START RECORDS SUPPLIED
import Summits.AtomisticToContinuum.HydrodynamicLimit.Theorems.EnskogAdjointDualityAdjointEnskogTestFamilyROperatorKappaZeroPrep
import Summits.AtomisticToContinuum.HydrodynamicLimit.Theorems.EnskogAdjointDualityAdjointEnskogTestFamilyRKernelBridge
import HarnessLib

/-!
# K2R refutation, stub `operatorKappaOne` — preparation: the dipole dual gain kernel on `S² × ℝ³`

Route `EnskogAdjointDuality` of `AtomisticToContinuum/HydrodynamicLimit`, crux K2R
`AdjointEnskogTestFamilyR` (stmt-AtomisticToContinuum-11592), line `refutation`, registered stub
`stub_operatorKappaOne` (identity (I) for the corrector part `κ` of the test function, tested against
`ζ(s) sin(2πx₀) Θ₁^R(v)` with the dipole weight `Θ₁^R(v) = |v|(1+|v|²)⁻⁴e^{-|v|²/R} v₀`).

Measure-theoretic plumbing around the explicit dual gain kernels of the landed stub `stub_dualitySlice`,
`I₀^R(U, n) = ½ e^{-(|U|²-⟪U,n⟫²)/2} h(⟪U,n⟫) Θ̄₀^R(⟪U,n⟫²)` and
`I₁^R(U, n) = n₀ ⟪U,n⟫ · ½ e^{-(|U|²-⟪U,n⟫²)/2} h(⟪U,n⟫) Θ̄₁^R(⟪U,n⟫²)` (passed, as in the companion file
`…ROperatorKappaZeroPrep`, as variables `I₀, I₁` with defining equations `hI₀, hI₁`; the dipole weight is
the variable `Θ₁`, equation `hΘ₁`):

* `k2r_ref_ok1_abs_mul_T1_le` — the tail comparison `|a| Θ̄₁^R(a²) ≤ Θ̄₀^R(a²)` (`|a|√E ≤ E ≤ 1 + E` on
  `E ≥ a²`; registered keyed sub-goal `stub_operatorKappaOne_prep`), hence `|I₁^R| ≤ I₀^R` pointwise
  (`k2r_ref_ok1_abs_I1_le`);
* `k2r_ref_ok1_continuous_I1` — joint continuity of the dipole kernel in `(U, n)`;
* `k2r_ref_ok1_triple_gen` — the exchange behind the gain terms for a general weight `Θ` with
  `(1+|v|²)²Θ ∈ L¹` and a kernel `I` satisfying the per-direction duality of `stub_dualitySlice`:
  for a continuous `K(ω, U)` of quadratic growth,
  `∫ Θ(v) ∫∫_{S²×ℝ³} ((v-w)·ω)₊ M(w) K(ω, w') = ∫_{S²} ∫ K(ω, U) I(U, ω) dU dσ`
  with the integrability of both slice functions (domination by `(1+|v|)³|Θ(v)| ⊗ (1+|w|)³M(w)`,
  Fubini in `(v, ω)`, then the duality direction by direction); specialised to `Θ₁^R / I₁^R`
  (`k2r_ref_ok1_triple1`);
* `k2r_ref_ok1_dominated1` — `(ω, U) ↦ F(U) I₁^R(U, ω)` is integrable on `σ ⊗ dU` for measurable `F` of
  quadratic growth (domination by the master function `(1+|U|²) I₀^R` of `k2r_ref_ok0_integrable_SV`).

References: C. Cercignani, R. Illner, M. Pulvirenti, *The Mathematical Theory of Dilute Gases* (1994),
§3.1 (1.7)–(1.9) [CIP1994].
-/

noncomputable section

open MeasureTheory Set Filter Function
open scoped InnerProductSpace Real

namespace Summit.AtomisticToContinuum.HydrodynamicLimit.Theorems.EnskogAdjointDuality

open Literature.MathematicalPhysics.KineticTheory Literature.Analysis.FluidPDE Literature.Analysis.FunctionSpaces

/-! ## One-dimensional facts and the tail comparison -/

/-- Integrability of the two radial weights on `(0, ∞)`, continuity of their tails on `[0, ∞)`,
continuity and nonnegativity of the half-Gaussian moment `h`. [folklore] -/
theorem k2r_ref_ok1_one_dim {R : ℝ} (hR : 0 < R) :
    IntegrableOn (fun E : ℝ => ((1 + E) ^ 3)⁻¹ * Real.exp (-E / R)) (Ioi 0) ∧
    IntegrableOn (fun E : ℝ => Real.sqrt E * ((1 + E) ^ 4)⁻¹ * Real.exp (-E / R)) (Ioi 0) ∧
    ContinuousOn (fun x : ℝ => ∫ E in Ioi x, ((1 + E) ^ 3)⁻¹ * Real.exp (-E / R)) (Ici 0) ∧
    ContinuousOn (fun x : ℝ => ∫ E in Ioi x, Real.sqrt E * ((1 + E) ^ 4)⁻¹ * Real.exp (-E / R))
      (Ici 0) ∧
    Continuous (fun a : ℝ => ∫ b, max (a - b) 0 * (Real.exp (-b ^ 2 / 2) / Real.sqrt (2 * π))) ∧
    (∀ a : ℝ, 0 ≤ ∫ b, max (a - b) 0 * (Real.exp (-b ^ 2 / 2) / Real.sqrt (2 * π))) := by
  have h0 : IntegrableOn (fun E : ℝ => ((1 + E) ^ 3)⁻¹ * Real.exp (-E / R)) (Ioi 0) :=
    (k2r_ref_integrableOn_moment hR (Nat.zero_le 3)).congr_fun
      (fun E _ => by simp only [pow_zero, one_mul]) measurableSet_Ioi
  have h1 := k2r_ref_kb_integrableOn_th1 hR
  exact ⟨h0, h1, h0.continuousOn_Ici_primitive_Ioi, h1.continuousOn_Ici_primitive_Ioi,
    stub_halfGaussian.1.1, fun a => (k2r_ref_h_bounds a).1⟩

/-- **The tail comparison** `|a| Θ̄₁^R(a²) ≤ Θ̄₀^R(a²)`: on `E ≥ a²`, `|a|√E ≤ E ≤ 1 + E`, so
`|a| √E (1+E)⁻⁴ ≤ (1+E)⁻³`. [folklore] -/
theorem k2r_ref_ok1_abs_mul_T1_le {R : ℝ} (hR : 0 < R) (a : ℝ) :
    |a| * (∫ E in Ioi (a ^ 2), Real.sqrt E * ((1 + E) ^ 4)⁻¹ * Real.exp (-E / R)) ≤
      ∫ E in Ioi (a ^ 2), ((1 + E) ^ 3)⁻¹ * Real.exp (-E / R) := by
  obtain ⟨h0, h1, -⟩ := k2r_ref_ok1_one_dim hR
  have hs : Ioi (a ^ 2) ⊆ Ioi (0 : ℝ) := Ioi_subset_Ioi (sq_nonneg a)
  rw [← integral_const_mul]
  refine setIntegral_mono_on ((h1.mono_set hs).const_mul _) (h0.mono_set hs) measurableSet_Ioi
    fun E hE => ?_
  have hE' : a ^ 2 < E := hE
  have hE0 : 0 ≤ E := (sq_nonneg a).trans hE'.le
  have ha : |a| ≤ Real.sqrt E := by
    rw [← Real.sqrt_sq_eq_abs]
    exact Real.sqrt_le_sqrt hE'.le
  have hE1 : (0 : ℝ) < 1 + E := by linarith
  calc |a| * (Real.sqrt E * ((1 + E) ^ 4)⁻¹ * Real.exp (-E / R))
      ≤ Real.sqrt E * (Real.sqrt E * ((1 + E) ^ 4)⁻¹ * Real.exp (-E / R)) := by gcongr
    _ = E * ((1 + E) ^ 4)⁻¹ * Real.exp (-E / R) := by
        rw [← mul_assoc, ← mul_assoc, Real.mul_self_sqrt hE0]
    _ ≤ (1 + E) * ((1 + E) ^ 4)⁻¹ * Real.exp (-E / R) := by gcongr; linarith
    _ = ((1 + E) ^ 3)⁻¹ * Real.exp (-E / R) := by field_simp

/-- **Registered keyed sub-goal `stub_operatorKappaOne_prep`** of stub `operatorKappaOne` (line
`refutation` of crux K2R `AdjointEnskogTestFamilyR`): the tail comparison
`|a| Θ̄₁^R(a²) ≤ Θ̄₀^R(a²)` behind `|I₁^R| ≤ I₀^R`. [folklore] -/
theorem stub_operatorKappaOne_prep : ∀ (R a : ℝ), 0 < R → |a| * (∫ E in Set.Ioi (a ^ 2), Real.sqrt E * ((1 + E) ^ 4)⁻¹ * Real.exp (-E / R)) ≤ ∫ E in Set.Ioi (a ^ 2), ((1 + E) ^ 3)⁻¹ * Real.exp (-E / R) :=
  fun _ a hR => k2r_ref_ok1_abs_mul_T1_le hR a

/-! ## The two kernels -/

variable {Θ₀ Θ₁ : ℝ → V3 → ℝ} {I₀ I₁ : ℝ → V3 → V3 → ℝ}
variable (hΘ₀ : ∀ R v, Θ₀ R v = ((1 + ‖v‖ ^ 2) ^ 3)⁻¹ * Real.exp (-‖v‖ ^ 2 / R))
  (hΘ₁ : ∀ R v, Θ₁ R v = Real.sqrt (‖v‖ ^ 2) * ((1 + ‖v‖ ^ 2) ^ 4)⁻¹ * Real.exp (-‖v‖ ^ 2 / R) * v 0)
  (hI₀ : ∀ R U n, I₀ R U n = (1 / 2 : ℝ) * Real.exp (-(‖U‖ ^ 2 - ⟪U, n⟫_ℝ ^ 2) / 2) *
    (∫ b, max (⟪U, n⟫_ℝ - b) 0 * (Real.exp (-b ^ 2 / 2) / Real.sqrt (2 * π))) *
    ∫ E in Ioi (⟪U, n⟫_ℝ ^ 2), ((1 + E) ^ 3)⁻¹ * Real.exp (-E / R))
  (hI₁ : ∀ R U n, I₁ R U n = n 0 * ⟪U, n⟫_ℝ * ((1 / 2 : ℝ) * Real.exp (-(‖U‖ ^ 2 - ⟪U, n⟫_ℝ ^ 2) / 2) *
    (∫ b, max (⟪U, n⟫_ℝ - b) 0 * (Real.exp (-b ^ 2 / 2) / Real.sqrt (2 * π))) *
    ∫ E in Ioi (⟪U, n⟫_ℝ ^ 2), Real.sqrt E * ((1 + E) ^ 4)⁻¹ * Real.exp (-E / R)))
include hΘ₀ hΘ₁ hI₀ hI₁

omit hΘ₀ hΘ₁ in
/-- **The kernel comparison**: `0 ≤ I₀^R(U, n)` and `|I₁^R(U, n)| ≤ I₀^R(U, n)` whenever `|n₀| ≤ 1`
(`h ≥ 0`, `Θ̄₁ ≥ 0`, and the tail comparison). [folklore] -/
theorem k2r_ref_ok1_abs_I1_le {R : ℝ} (hR : 0 < R) (U n : V3) (hn : |n 0| ≤ 1) :
    0 ≤ I₀ R U n ∧ |I₁ R U n| ≤ I₀ R U n := by
  set a : ℝ := ⟪U, n⟫_ℝ with ha
  set hh : ℝ := ∫ b, max (a - b) 0 * (Real.exp (-b ^ 2 / 2) / Real.sqrt (2 * π)) with hhh
  set T0 : ℝ := ∫ E in Ioi (a ^ 2), ((1 + E) ^ 3)⁻¹ * Real.exp (-E / R) with hT0d
  set T1 : ℝ := ∫ E in Ioi (a ^ 2), Real.sqrt E * ((1 + E) ^ 4)⁻¹ * Real.exp (-E / R) with hT1d
  have hh0 : 0 ≤ hh := (k2r_ref_ok1_one_dim hR).2.2.2.2.2 a
  have hT1 : 0 ≤ T1 :=
    (k2r_ref_tail_bounds (θ := fun E => Real.sqrt E * ((1 + E) ^ 4)⁻¹ * Real.exp (-E / R))
      (fun E hE => k2r_ref_th1_bounds hR hE) (sq_nonneg a)).1
  have hcmp : |a| * T1 ≤ T0 := k2r_ref_ok1_abs_mul_T1_le hR a
  have hT0 : 0 ≤ T0 := le_trans (by positivity) hcmp
  set X : ℝ := (1 / 2 : ℝ) * Real.exp (-(‖U‖ ^ 2 - a ^ 2) / 2) with hX
  have hX0 : 0 ≤ X := by positivity
  have e0 : I₀ R U n = X * hh * T0 := hI₀ R U n
  have e1 : I₁ R U n = n 0 * a * (X * hh * T1) := hI₁ R U n
  have hP : 0 ≤ X * hh * T1 := by positivity
  refine ⟨by rw [e0]; positivity, ?_⟩
  rw [e1, e0, abs_mul, abs_mul, abs_of_nonneg hP]
  calc |n 0| * |a| * (X * hh * T1) = |n 0| * (X * hh * (|a| * T1)) := by ring
    _ ≤ 1 * (X * hh * T0) := by gcongr
    _ = _ := one_mul _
END RECORDS SUPPLIED
§ **ASSIGNMENT**:
Where a line of the entries contains "linarith", report that line.

§ **TASK ANSWER**:
  have hE1 : (0 : ℝ) < 1 + E := by linarith
    _ ≤ (1 + E) * ((1 + E) ^ 4)⁻¹ * Real.exp (-E / R) := by gcongr; linarith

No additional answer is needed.